My wife and I are both somewhat ADHD, and have an ADHD son, 30 years old, close to finishing College. One of the occasionally co-existing traits of ADHD is ODD, Oppositional Defiant Disorder. The MMPI test has a Rebelliousness Evaluation Category. The DSM for ODD was revised in Dec 2006, as I recall. The revision took into account that ODD transcends into adulthood. The earlier 313.81 stated that ODD evaporated at age 18, similar to prior definitions of ADHD.New Text:
http://www.psychnet-uk.com/dsm_iv/oppos ... sorder.htm
I have felt that the ODD part of ADHD is a major factor in what causes a higher representation of ADHD individuals in prison populations. My term Make Wrong is an outgrowth of my study of the ODD component of the ADHD in my son. What Parents should Know About ODD by Dr.

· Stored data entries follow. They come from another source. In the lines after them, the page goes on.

/-- ★★ **Proportionality on the mirror branch**: `cᵢ · (v t K₊) = c₀ · (branchDominoCoeffMirror u₁ v t)ᵢ`
for all seven slots — the class off the quartic is the line `ℂ · branchDominoCoeffMirror u₁ v t`.
[cite: Glazman2015WeightedSAW, Lemma 3.1 (proof: "solving this linear system")] -/
theorem dominoRows_proportional_of_u₂_eq_zero (ht : t ≠ 0) (h2 : W.u₂ = 0)
    (hq : (1 + W.v - W.u₁) * (1 + W.v + W.u₁) * (1 - W.v - W.u₁) * (1 - W.v + W.u₁) ≠ 0)
    (hrows : DominoRows W t c) (i : Fin 7) :
    c i * (W.v * t * (W.u₁ ^ 2 - W.v ^ 2 + 1)) = c 0 * branchDominoCoeffMirror W.u₁ W.v t i := by
  have hti : t * t⁻¹ = 1 := mul_inv_cancel₀ ht
  obtain ⟨h6, h5, h4, h1, h3, hK⟩ := (dominoRows_iff_sym_of_u₂_eq_zero ht h2 hq).1 hrows
  fin_cases i <;>
    simp only [branchDominoCoeffMirror, Matrix.cons_val_zero, Matrix.cons_val_one, Matrix.head_cons,
      Matrix.cons_val_two, Matrix.tail_cons, Matrix.cons_val_three, Matrix.cons_val, Fin.zero_eta, Fin.mk_one,
      Fin.reduceFinMk]
  · linear_combination (W.v * t * (W.u₁ ^ 2 - W.v ^ 2 + 1)) * h1 -
      W.v * (W.v * t * hK - W.u₁ * W.v * c 3 * hti - W.u₁ * h3) - W.u₁ * W.v * (W.u₁ ^ 2 - W.v ^ 2 + 1) * c 0 * hti
  · linear_combination W.v * t * hK - W.u₁ * W.v * c 3 * hti - W.u₁ * h3
  · linear_combination t * (W.u₁ ^ 2 - W.v ^ 2 + 1) * h3
  · linear_combination (W.v * t * (W.u₁ ^ 2 - W.v ^ 2 + 1)) * h4 +
      (W.v * t * hK - W.u₁ * W.v * c 3 * hti - W.u₁ * h3)
  · linear_combination (W.v * t * (W.u₁ ^ 2 - W.v ^ 2 + 1)) * (h5 + h1) -
      W.v * (W.v * t * hK - W.u₁ * W.v * c 3 * hti - W.u₁ * h3) - W.u₁ * W.v * (W.u₁ ^ 2 - W.v ^ 2 + 1) * c 0 * hti
  · linear_combination (W.v * t * (W.u₁ ^ 2 - W.v ^ 2 + 1)) * h6

end Necessity

/-! ## Generic triviality -/

section Generic

variable {W : CWeights} {t : ℂ} {c : Fin 7 → ℂ}

/-- ★ **The antisymmetric domino determinant** `dominoDetA = det A′ / t²`: the `3 × 3` determinant of the
antisymmetrised, cleared two-plaquette rows — a 13-term polynomial in `u₁, u₂, v, t`, symmetric in
`u₁ ↔ u₂`, reducing to `t⁴ · (1+v−u₂)(1+v+u₂)(1−v−u₂)(1−v+u₂)` at `u₁ = 0`.
[cite: Glazman2015WeightedSAW, Lemma 3.1 (proof: the determinant of the one-rhombus linear system)] -/
def dominoDetA (W : CWeights) (t : ℂ) : ℂ :=
  t ^ 4 - 2 * W.v ^ 2 * t ^ 4 + W.v ^ 4 * t ^ 4 - 2 * W.u₂ ^ 2 * t ^ 4
      - 2 * W.u₂ ^ 2 * W.v ^ 2 * t ^ 4 + W.u₂ ^ 4 * t ^ 4 + 4 * W.u₁ * W.u₂ * W.v * t ^ 2
      + 4 * W.u₁ * W.u₂ * W.v * t ^ 6 - 2 * W.u₁ ^ 2 * t ^ 4 - 2 * W.u₁ ^ 2 * W.v ^ 2 * t ^ 4
      - (W.u₁ ^ 2 * W.u₂ ^ 2) - (W.u₁ ^ 2 * W.u₂ ^ 2 * t ^ 8) + W.u₁ ^ 4 * t ^ 4

/-- ★ **The symmetric domino determinant** `dominoDetS = det S′ / (2u₁²u₂t³)`: the `4 × 4` determinant of the
three symmetrised cleared rows and the symmetrised `2 × 2`-block instance — a 21-term polynomial in
`u₁, u₂, v, w₁, t` (the doubled corner weight `w₁` enters through the walk circling the block).
[cite: Glazman2015WeightedSAW, Lemma 3.1 (proof: the determinant of the one-rhombus linear system)] -/
def dominoDetS (W : CWeights) (t : ℂ) : ℂ :=
  -(W.u₂ * W.v * t ^ 10) + 2 * W.u₂ * W.v * W.w₁ * t ^ 6 - (W.u₂ * W.v ^ 3 * t ^ 10)
      + W.u₂ ^ 3 * W.v * t ^ 10 - (W.u₁ * W.w₁ * t ^ 4) + W.u₁ * W.v ^ 2 * t ^ 4
      + 2 * W.u₁ * W.v ^ 2 * t ^ 8 - (W.u₁ * W.v ^ 2 * W.w₁ * t ^ 4) - (W.u₁ * W.v ^ 4 * t ^ 4)
      + W.u₁ * W.u₂ ^ 2 * t ^ 4 - (W.u₁ * W.u₂ ^ 2 * W.w₁ * t ^ 8)
      + 2 * W.u₁ * W.u₂ ^ 2 * W.v ^ 2 * t ^ 4 - (W.u₁ * W.u₂ ^ 4 * t ^ 4)
      - 3 * W.u₁ ^ 2 * W.u₂ * W.v * t ^ 2 - 4 * W.u₁ ^ 2 * W.u₂ * W.v * t ^ 6
      + W.u₁ ^ 3 * t ^ 4 + W.u₁ ^ 3 * W.w₁ * t ^ 4 + 2 * W.u₁ ^ 3 * W.v ^ 2 * t ^ 4
      + W.u₁ ^ 3 * W.u₂ ^ 2 + W.u₁ ^ 3 * W.u₂ ^ 2 * t ^ 8 - (W.u₁ ^ 5 * t ^ 4)

/-- On the directed branch `u₁ = 0` the antisymmetric determinant is `t⁴` times the one-plaquette quartic
(as it must be: `PlaquetteWalkDominoRows` § line). [cite: Glazman2015WeightedSAW, Lemma 3.1 (proof: "solving this linear system")] -/
theorem dominoDetA_of_u₁_eq_zero (h1 : W.u₁ = 0) :
    dominoDetA W t = t ^ 4 * ((1 + W.v - W.u₂) * (1 + W.v + W.u₂) * (1 - W.v - W.u₂) * (1 - W.v
        + W.u₂)) := by
  rw [dominoDetA, h1]; ring

/-- The antisymmetric determinant of the uniform self-avoiding walk `(x, x, x, 0, 0)`.
[cite: GlazmanManolescu2019, §1 (the uniform walk as a point of the five-weight family)] -/
theorem dominoDetA_saw (x t : ℂ) :
    dominoDetA ⟨x, x, x, 0, 0⟩ t = t ^ 4 - 6 * x ^ 2 * t ^ 4 + 4 * x ^ 3 * t ^ 2
        + 4 * x ^ 3 * t ^ 6 - (x ^ 4) - (x ^ 4 * t ^ 4) - (x ^ 4 * t ^ 8) := by
  rw [dominoDetA]; ring

/-- The symmetric determinant of the uniform self-avoiding walk `(x, x, x, 0, 0)`.
[cite: GlazmanManolescu2019, §1 (the uniform walk as a point of the five-weight family)] -/
theorem dominoDetS_saw (x t : ℂ) :
    dominoDetS ⟨x, x, x, 0, 0⟩ t = -(x ^ 2 * t ^ 10) + 3 * x ^ 3 * t ^ 4 + 2 * x ^ 3 * t ^ 8
        - 3 * x ^ 4 * t ^ 2 - 4 * x ^ 4 * t ^ 6 + x ^ 5 + x ^ 5 * t ^ 4 + x ^ 5 * t ^ 8 := by
  rw [dominoDetS]; ring

/-! #### The `2 × 2` block: one instance and its half-turn image (kernel enumeration by `decide`) -/

/-- The `2 × 2` block above the domino `[(0,0), (1,0)]`. [cite: GlazmanManolescu2019, §1 (faces (k, j))] -/
def blkD : List Face := [(0, 0), (1, 0), (0, 1), (1, 1)]

/-- Its half-turn image about the centre of the domino: the `2 × 2` block below. [cite: GlazmanManolescu2019, §1 (faces (k, j))] -/
def blkD' : List Face := [(0, 0), (1, 0), (0, -1), (1, -1)]

/-- The relation on the upper block, split into the two one-plaquette functionals. [cite: DuminilCopinSmirnov2012, Lemma 1 (linear in the coefficients)] -/
private theorem split_blkD (hrel : ExactDominoVertexRelation W t c) {a : MidEdge}
    (ha : IsBoundaryRoot blkD a) :
    vertexFunctional W t (leftCoeff c (c 3)) blkD a (0, 0) +
      vertexFunctional W t (rightCoeff c 0) blkD a (1, 0) = 0 := by
  have h := hrel blkD a (0, 0) (by simp [blkD]) (by simp [blkD, east]) ha
  rwa [dominoFunctional_eq_add W t c blkD a (0, 0) (show c 3 + 0 = c 3 by ring)] at h

/-- The relation on the lower block, split likewise. [cite: DuminilCopinSmirnov2012, Lemma 1 (linear in the coefficients)] -/
private theorem split_blkD' (hrel : ExactDominoVertexRelation W t c) {a : MidEdge}
    (ha : IsBoundaryRoot blkD' a) :
    vertexFunctional W t (leftCoeff c (c 3)) blkD' a (0, 0) +
      vertexFunctional W t (rightCoeff c 0) blkD' a (1, 0) = 0 := by
  have h := hrel blkD' a (0, 0) (by simp [blkD']) (by simp [blkD', east]) ha
  rwa [dominoFunctional_eq_add W t c blkD' a (0, 0) (show c 3 + 0 = c 3 by ring)] at h

/-- ★ Instance on the upper `2 × 2` block from the west side of `(0,0)` (7 + 8 walks, cleared by `t³`): the
bare row `R_W` plus the contributions of the walks circling the centre of the block — among them the walk
that DOUBLES the corner plaquette `(0,0)` (weight `w₁`). [cite: GlazmanManolescu2019, Lemma 2.1 (proof: the walks at one rhombus)] -/
private theorem instBlockW (hrel : ExactDominoVertexRelation W t c) (ht : t ≠ 0) :
    c 0 * t ^ 3 + c 2 * W.u₂ * t ^ 2 + c 3 * W.v * t ^ 3 + c 1 * W.u₁ ^ 2 * W.u₂ * W.v * t ^ 6
        + c 1 * W.u₁ * t ^ 4 + c 3 * W.u₁ ^ 3 * W.u₂ * t + c 2 * W.u₁ ^ 2 * W.u₂ * W.w₁ * t ^ 2
        + c 6 * W.v ^ 2 * t ^ 3 + c 5 * W.u₂ * W.v * t ^ 2 + c 4 * W.u₁ * W.v * t ^ 4
        + c 4 * W.u₁ ^ 2 * W.u₂ * t ^ 2 + c 6 * W.u₁ ^ 2 * W.u₂ ^ 2 * t ^ 3
        + c 5 * W.u₁ ^ 2 * W.u₂ * W.v * t ^ 2 = 0 := by
  have hT1 : termsN blkD (Face.side (0, 0) .W) (0, 0) (depth blkD) 3 =
      [⟨2, 0, 0, 0, 0, 0, 3⟩, ⟨3, 0, 1, 0, 0, 0, 2⟩, ⟨0, 0, 0, 1, 0, 0, 3⟩, ⟨1, 2, 1, 1, 0, 0,
          6⟩, ⟨1, 1, 0, 0, 0, 0, 4⟩, ⟨0, 3, 1, 0, 0, 0, 1⟩, ⟨3, 2, 1, 0, 1, 0, 2⟩] := by
    decide
  have hT2 : termsN blkD (Face.side (0, 0) .W) (1, 0) (depth blkD) 3 =
      [⟨2, 0, 0, 1, 0, 0, 3⟩, ⟨0, 0, 0, 2, 0, 0, 3⟩, ⟨3, 0, 1, 1, 0, 0, 2⟩, ⟨1, 1, 0, 1, 0, 0,
          4⟩, ⟨1, 2, 1, 0, 0, 0, 2⟩, ⟨2, 3, 1, 0, 0, 0, 1⟩, ⟨0, 2, 2, 0, 0, 0, 3⟩, ⟨3, 2, 1, 1,
          0, 0, 2⟩] := by
    decide
  have h1 := vertexFunctional_mul_pow_eq_rowSumN W ht (leftCoeff c (c 3)) blkD (Face.side (0,
      0) .W) (0, 0) 3
    (by decide)
  have h2 := vertexFunctional_mul_pow_eq_rowSumN W ht (rightCoeff c 0) blkD (Face.side (0,
      0) .W) (1, 0) 3
    (by decide)
  have h := split_blkD hrel (a := Face.side (0, 0) .W) (by decide)
  have h' : vertexFunctional W t (leftCoeff c (c 3)) blkD (Face.side (0, 0) .W) (0, 0) * t ^ 3 +
      vertexFunctional W t (rightCoeff c 0) blkD (Face.side (0, 0) .W) (1, 0) * t ^ 3 = 0 := by
    rw [← add_mul, h, zero_mul]
  rw [h1, h2, hT1, hT2] at h'
  simp only [rowSumN, List.map_cons, List.map_nil, List.sum_cons, List.sum_nil, CWeights.mono,
      pow_zero,
    pow_one, mul_one, one_mul, leftCoeff, rightCoeff, Matrix.cons_val_zero, Matrix.cons_val_one,
    Matrix.head_cons, Matrix.cons_val_two, Matrix.tail_cons, Matrix.cons_val_three, zero_mul,
    add_zero] at h'
  linear_combination h'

James Sutton, docspeak.com Link:
http://www.docspeak.com/
So it is difficult for readers to know if I am really a victim of a make-wrong artist, or if I am simply an over-bearing person, who percieves my wife as being overly non-compliant.
I am applying the philosophy that if something in the marriage or household bothers me, then I should be the one to take a lead in taking steps to alleviate or resolve the problem. I am defining the problem as that my wife forgets the logical basis for my beliefs. One possible solution is for me to devise a list of questions, that reminds my wife of the logical underpinning of my values. Just as basic, that if the bathroom sink has soap build up, that bothers me, then I can be the one to get out the cleanser and a sponge, then apply elbow grease.